Animation showing smoke from a wildfire in the eastern United States

“This is an unusually bad and unusually early fire season, and this is true across all provinces in Canada,” said Carly Phillips, a researcher at the Union of Concerned Scientists, an environmental advocacy group. “It was a very hot and very dry spring. If vegetation has more opportunities to lose moisture, it becomes flammable much more quickly.”

This may not necessarily affect New Yorkers and Philadelphians. But the smoky air was carried into the northeastern US by a combination of northerly and northwesterly winds and an unusually stubborn patch of low air pressure over New England, according to the US National Weather Service.

He expects the weather pattern to continue for the next few days, bringing more bouts of concentrated, dense smoke over the mid-Atlantic region into the weekend before a new weather system arrives early next week.

While the Northeast may experience a brief respite, Zack Taylor, a meteorologist with the NWS, warned the smoke could return this summer.

“The direct source of this is obviously the wildfires in Canada. Until those fires are contained, or more controlled, smoke will continue to drift into the atmosphere. Depending on wind directions and weather conditions, some of them will likely fall in the US at times.

Timely rains would help, noted Phillips, of the Union of Concerned Scientists.
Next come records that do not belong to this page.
import Mathlib.Analysis.Real.Cardinality
import Literature.ModelTheory.Quasiminimal.SelfEmbeddings
import Literature.ModelTheory.ExponentialFields.DirectLimit
import HarnessLib

/-!
# An exponential field of cardinality continuum from a countable quasiminimal one

Let `M` be a countable exponential field carrying a weakly quasiminimal pregeometry structure
(for some language `L` and closure `cl`) with a basis `b : ℕ ⊕ (ℕ ⊕ ℕ) → M`, such that every
partial embedding of `M` into itself defined on all of `M` is an E-ring endomorphism (this is
the case when `L` names the graphs of `+`, `·` and `exp`). By `SelfEmbeddings.lean` there is a
functorial system `Ψ X Y` of closed self-embeddings of `M` indexed by the finite subsets of `ℝ`;
by `ExponentialFields/DirectLimit.lean` its direct limit `F` is an exponential field, into which
every chart `M` embeds as an E-subfield, and

* `#F = 𝔠` (`Setup.mk_F`): at most `#(Finset ℝ) · #M = 𝔠`, and at least `𝔠` because the
  separated element `v` has pairwise distinct images `[v]_{{s}}`, `s ∈ ℝ`;
* `F` is algebraically closed / has surjective exponential / has the kernel of `M` as soon as
  `M` does (`Setup.isAlgClosed_F`, `Setup.isSurjectiveOntoUnits_F`, `Setup.mem_expKernel_F_iff`).

This is the cardinal-arithmetic end of the existence of a model of cardinality exactly `2^ℵ₀`
in a quasiminimal class (Kirby 2010, Thm 4.2; Bays–Kirby 2018, Thm 8.2 / Cor. 9.4), for
exponential fields.

## References

* J. Kirby, *On quasiminimal excellent classes*, J. Symbolic Logic 75 (2010), Thm 4.2.
* M. Bays, J. Kirby, *Pseudo-exponential maps, variants, and quasiminimality*, Algebra & Number
  Theory 12 (2018), Thm 8.2.
-/

noncomputable section

suppress_compilation

open Set FirstOrder FirstOrder.Language Cardinal
open Literature.ModelTheory.ExponentialFields

namespace Literature.ModelTheory.Quasiminimal

variable (L : Language.{0, 0}) (M : Type) [L.Structure M] [Field M] [ExponentialRing M]
  (cl : Set M → Set M)

/-- The data for the continuum model: a countable exponential field with a weakly quasiminimal
pregeometry structure, a basis indexed by `ℕ ⊕ (ℕ ⊕ ℕ)`, and the compatibility of partial
embeddings with the E-field structure. [folklore] -/
structure Setup : Type where
  /-- a basis of `M`, split in three infinite parts -/
  b : ℕ ⊕ (ℕ ⊕ ℕ) → M
  /-- `M` is countable -/
  countable : Countable M
  /-- `M` is a weakly quasiminimal pregeometry structure -/
  isWQPS : IsWeaklyQuasiminimalPregeometryStructure L M cl
  /-- `b` is independent -/
  indep : IndepFamilyOver cl ∅ b
  /-- `b` spans -/
  span : cl (range b) = Set.univ
  /-- partial embeddings of `M` into itself are E-ring endomorphisms -/
  hom_of_isQFEmbOn : ∀ σ : M → M, IsQFEmbOn L σ Set.univ → ∃ e : ExponentialRingHom M M, ⇑e = σ
  /-- tuples with the same quantifier-free `L`-type have the same quantifier-free type in the
  language of exponential rings -/
  expRing_of_eqQFType : ∀ {n : ℕ} (x y : Fin n → M), L.EqQFType x y →
    Language.expRing.EqQFType x y

namespace Setup

variable {L M cl} (S : Setup L M cl)

/-- The system of closed self-embeddings (chosen). [folklore] -/
def Ψ : Finset ℝ → Finset ℝ → M → M :=
  haveI := S.countable
  Classical.choose (S.isWQPS.exists_selfEmbeddingSystem S.indep S.span ℝ)

/-- The defining properties of the chosen system `Ψ`. [folklore] -/
theorem Ψ_spec :
    (∀ X : Finset ℝ, S.Ψ X X = id) ∧
    (∀ X Y Z : Finset ℝ, X ⊆ Y → Y ⊆ Z → S.Ψ Y Z ∘ S.Ψ X Y = S.Ψ X Z) ∧
    (∀ X Y : Finset ℝ, X ⊆ Y → IsQFEmbOn L (S.Ψ X Y) Set.univ) ∧
    (∀ X Y : Finset ℝ, X ⊆ Y → cl (range (S.Ψ X Y)) = range (S.Ψ X Y)) ∧
    ∃ v : M, ∀ s t : ℝ, s < t → S.Ψ {s} {s, t} v ≠ S.Ψ {t} {s, t} v :=
  haveI := S.countable
  Classical.choose_spec (S.isWQPS.exists_selfEmbeddingSystem S.indep S.span ℝ)

/-- `Ψ X X = id`. [folklore] -/
theorem Ψ_self (X : Finset ℝ) : S.Ψ X X = id := S.Ψ_spec.1 X

/-- Functoriality. [folklore] -/
theorem Ψ_comp {X Y Z : Finset ℝ} (hXY : X ⊆ Y) (hYZ : Y ⊆ Z) :
    S.Ψ Y Z ∘ S.Ψ X Y = S.Ψ X Z := S.Ψ_spec.2.1 X Y Z hXY hYZ

/-- Each `Ψ X Y` is a partial embedding on all of `M`. [folklore] -/
theorem Ψ_isQFEmbOn {X Y : Finset ℝ} (hXY : X ⊆ Y) : IsQFEmbOn L (S.Ψ X Y) Set.univ :=
  S.Ψ_spec.2.2.1 X Y hXY

/-- Each `Ψ X Y` has closed range. [folklore] -/
theorem cl_range_Ψ {X Y : Finset ℝ} (hXY : X ⊆ Y) : cl (range (S.Ψ X Y)) = range (S.Ψ X Y) :=
  S.Ψ_spec.2.2.2.1 X Y hXY

/-- The system separates a point. [folklore] -/
theorem exists_separated : ∃ v : M, ∀ s t : ℝ, s < t → S.Ψ {s} {s, t} v ≠ S.Ψ {t} {s, t} v :=
  S.Ψ_spec.2.2.2.2

/-- The maps of the system as E-ring endomorphisms (chosen). [folklore] -/
def hom (X Y : Finset ℝ) (h : X ≤ Y) : ExponentialRingHom M M :=
  Classical.choose (S.hom_of_isQFEmbOn _ (S.Ψ_isQFEmbOn h))

/-- The underlying function of `hom X Y h` is `Ψ X Y`. [folklore] -/
@[simp] theorem coe_hom {X Y : Finset ℝ} (h : X ≤ Y) : ⇑(S.hom X Y h) = S.Ψ X Y :=
  Classical.choose_spec (S.hom_of_isQFEmbOn _ (S.Ψ_isQFEmbOn h))

/-- The system of E-ring endomorphisms is a directed system. [folklore] -/
instance directedSystem : DirectedSystem (fun _ : Finset ℝ => M)
    fun X Y h => ⇑(ExpDirectLimit.ringHoms (G := fun _ => M) S.hom X Y h) where
  map_self X x := by
    change S.hom X X le_rfl x = x
    rw [coe_hom, Ψ_self]; rfl
  map_map {Z Y X} hXY hYZ x := by
    change S.hom Y Z hYZ (S.hom X Y hXY x) = S.hom X Z _ x
    rw [coe_hom, coe_hom, coe_hom, ← S.Ψ_comp hXY hYZ]; rfl

/-- **The continuum model**: the direct limit of the charts `M` along `Ψ`. [folklore] -/
abbrev F : Type := ExpDirectLimit.Lim (G := fun _ : Finset ℝ => M) S.hom

/-- The chart embeddings. [folklore] -/
abbrev of (X : Finset ℝ) : M →+* S.F := ExpDirectLimit.of (G := fun _ : Finset ℝ => M) S.hom X

/-- Chart embeddings are injective. [folklore] -/
theorem of_injective (X : Finset ℝ) : Function.Injective (S.of X) :=
  ExpDirectLimit.of_injective' S.hom X

/-- Distinct reals give distinct elements `[v]_{{s}}` of the limit. [folklore] -/
theorem of_singleton_ne {v : M} (hv : ∀ s t : ℝ, s < t → S.Ψ {s} {s, t} v ≠ S.Ψ {t} {s, t} v)
    {s t : ℝ} (hst : s < t) : S.of {s} v ≠ S.of {t} v := by
  have hs : ({s} : Finset ℝ) ≤ {s, t} := by simp
  have ht : ({t} : Finset ℝ) ≤ {s, t} := by simp
  have h1 : S.of {s} v = S.of {s, t} (S.Ψ {s} {s, t} v) := by
    rw [← S.coe_hom hs]; exact (ExpDirectLimit.of_φ S.hom hs v).symm
  have h2 : S.of {t} v = S.of {s, t} (S.Ψ {t} {s, t} v) := by
    rw [← S.coe_hom ht]; exact (ExpDirectLimit.of_φ S.hom ht v).symm
  rw [h1, h2]
  exact fun h => hv s t hst (S.of_injective _ h)

/-- **The continuum model has cardinality exactly `𝔠`.** [cite: Kirby2010QMEC, Thm 4.2] -/
theorem mk_F : #S.F = 𝔠 := by
  haveI := S.countable
  apply le_antisymm
  · refine (ExpDirectLimit.mk_le_of_const (ι := Finset ℝ) S.hom).trans ?_
    rw [Cardinal.mk_finset_of_infinite, Cardinal.mk_real]
    calc 𝔠 * #M ≤ 𝔠 * ℵ₀ := mul_le_mul' le_rfl Cardinal.mk_le_aleph0
      _ = 𝔠 := Cardinal.continuum_mul_aleph0
  · obtain ⟨v, hv⟩ := S.exists_separated
    rw [← Cardinal.mk_real]
    refine Cardinal.mk_le_of_injective (f := fun s : ℝ => S.of {s} v) fun s t hst => ?_
    by_contra hne
    rcases lt_or_gt_of_ne hne with hlt | hgt
    · exact S.of_singleton_ne hv hlt hst
    · exact S.of_singleton_ne hv hgt hst.symm

/-- Characteristic zero. [folklore] -/
theorem charZero_F [CharZero M] : CharZero S.F := ExpDirectLimit.charZero S.hom

/-- Characteristic zero, as an instance on `S.F`. [folklore] -/
instance instCharZeroF [CharZero M] : CharZero S.F := S.charZero_F

/-- Algebraic closedness transfers. [folklore] -/
theorem isAlgClosed_F [IsAlgClosed M] : IsAlgClosed S.F := ExpDirectLimit.isAlgClosed S.hom

/-- Surjectivity of `exp` transfers. [folklore] -/
theorem isSurjectiveOntoUnits_F (h : ExponentialRing.IsSurjectiveOntoUnits M) :
    ExponentialRing.IsSurjectiveOntoUnits S.F :=
  ExpDirectLimit.isSurjectiveOntoUnits S.hom fun _ => h

/-- `exp` on the charts. [folklore] -/
theorem exp_of (X : Finset ℝ) (x : M) :
    ExponentialRing.exp (S.of X x) = S.of X (ExponentialRing.exp x) :=
  ExpDirectLimit.exp_of S.hom X x

/-- The kernel of the continuum model. [folklore] -/
theorem mem_expKernel_F_iff (z : S.F) :
    z ∈ ExponentialRing.expKernel S.F ↔
      ∃ (X : Finset ℝ) (x : M), x ∈ ExponentialRing.expKernel M ∧ S.of X x = z :=
  ExpDirectLimit.mem_expKernel_iff S.hom z

/-- Elements fixed by every `Ψ X Y` have chart-independent image in `F`. [folklore] -/
theorem of_eq_of_of_fixed {x : M} (hx : ∀ X Y : Finset ℝ, X ⊆ Y → S.Ψ X Y x = x)
    (X Y : Finset ℝ) : S.of X x = S.of Y x := by
  have hX : X ≤ X ∪ Y := Finset.subset_union_left
  have hY : Y ≤ X ∪ Y := Finset.subset_union_right
  rw [← ExpDirectLimit.of_φ S.hom hX x, ← ExpDirectLimit.of_φ S.hom hY x]
  change S.of (X ∪ Y) (S.hom X (X ∪ Y) hX x) = S.of (X ∪ Y) (S.hom Y (X ∪ Y) hY x)
  rw [coe_hom, coe_hom, hx X _ hX, hx Y _ hY]

/-! ### The base field inside the continuum model -/

section Base

variable {K : Type} [Field K] (ιM : K →+* M)
  (hfix : ∀ σ : M → M, IsQFEmbOn L σ Set.univ → ∀ k, σ (ιM k) = ιM k)

/-- The base embedding into the continuum model (through the chart `∅`). [folklore] -/
def ιF : K →+* S.F := (S.of ∅).comp ιM

include hfix in
/-- Every chart embeds the base in the same way. [folklore] -/
theorem of_ιM (X : Finset ℝ) (k : K) : S.of X (ιM k) = S.ιF ιM k := by
  change S.of X (ιM k) = S.of ∅ (ιM k)
  exact S.of_eq_of_of_fixed (fun X Y hXY => hfix _ (S.Ψ_isQFEmbOn hXY) k) X ∅

/-- The exponential of the continuum model extends the partial exponential of the base when that
of `M` does. [folklore] -/
theorem exp_ιF {D : Set K} {θ : K → K}
    (h : ∀ x ∈ D, ExponentialRing.exp (ιM x) = ιM (θ x)) :
    ∀ x ∈ D, ExponentialRing.exp (S.ιF ιM x) = S.ιF ιM (θ x) := by
  intro x hx
  change ExponentialRing.exp (S.of ∅ (ιM x)) = S.of ∅ (ιM (θ x))
  rw [S.exp_of, h x hx]

include hfix in
/-- The kernel of the continuum model is that of `M` (read in any chart): if
`ker exp_M = ℤ · ιM τ` then `ker exp_F = ℤ · ιF τ`. [folklore] -/
theorem expKernel_F_eq {τ : K}
    (hker : ExponentialRing.expKernel M = AddSubgroup.zmultiples (ιM τ)) :
    ExponentialRing.expKernel S.F = AddSubgroup.zmultiples (S.ιF ιM τ) := by
  ext z
  rw [S.mem_expKernel_F_iff, AddSubgroup.mem_zmultiples_iff]
  constructor
  · rintro ⟨X, x, hx, rfl⟩
    rw [hker, AddSubgroup.mem_zmultiples_iff] at hx
    obtain ⟨m, rfl⟩ := hx
    exact ⟨m, by rw [map_zsmul, S.of_ιM ιM hfix X τ]⟩
  · rintro ⟨m, rfl⟩
    refine ⟨∅, m • ιM τ, ?_, ?_⟩
    · rw [hker]; exact AddSubgroup.zsmul_mem _ (AddSubgroup.mem_zmultiples _) m
    · rw [map_zsmul]; rfl

end Base

end Setup

end Literature.ModelTheory.Quasiminimal

end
But he also took a longer view. “The bigger question is about these patterns happening not just over a few weeks, but over decades into the future. Fire activity is likely to increase in the future – it may vary from year to year, but the trend will increase.

The sun rises over a hazy Manhattan skyline

The sun rises over a hazy Manhattan skyline on Thursday © AP

Meanwhile, those in the field — away from fires and statistical modeling — have been left to make it within their means. Some in New York City have listened to the mayor’s pleas to stay home, or have had the luxury of working from modern skyscrapers, like Hudson Yards, with advanced air filtration.

Then there were those who worked on a construction site downtown on Hudson Street, where a new office building for the Disney company is being built. Construction workers said they were given masks and briefed on safety precautions. By noon on Thursday, many had deserted them and work seemed to continue as usual.

Gustavo Ajche, a founding member of Los Deliveristas Unidos, an association of delivery workers in New York City, said he experienced headaches and eye irritation after his shift on Tuesday. However, on Wednesday he jumped on his cycle, this time wearing an N95 mask. He’s been handling more takeout orders than usual, presumably from so many indoor shelters.

“It felt like we were under attack, like it was another pandemic,” Ajche said of the smoke. The city, he added, “looked like a movie about what the future might look like.”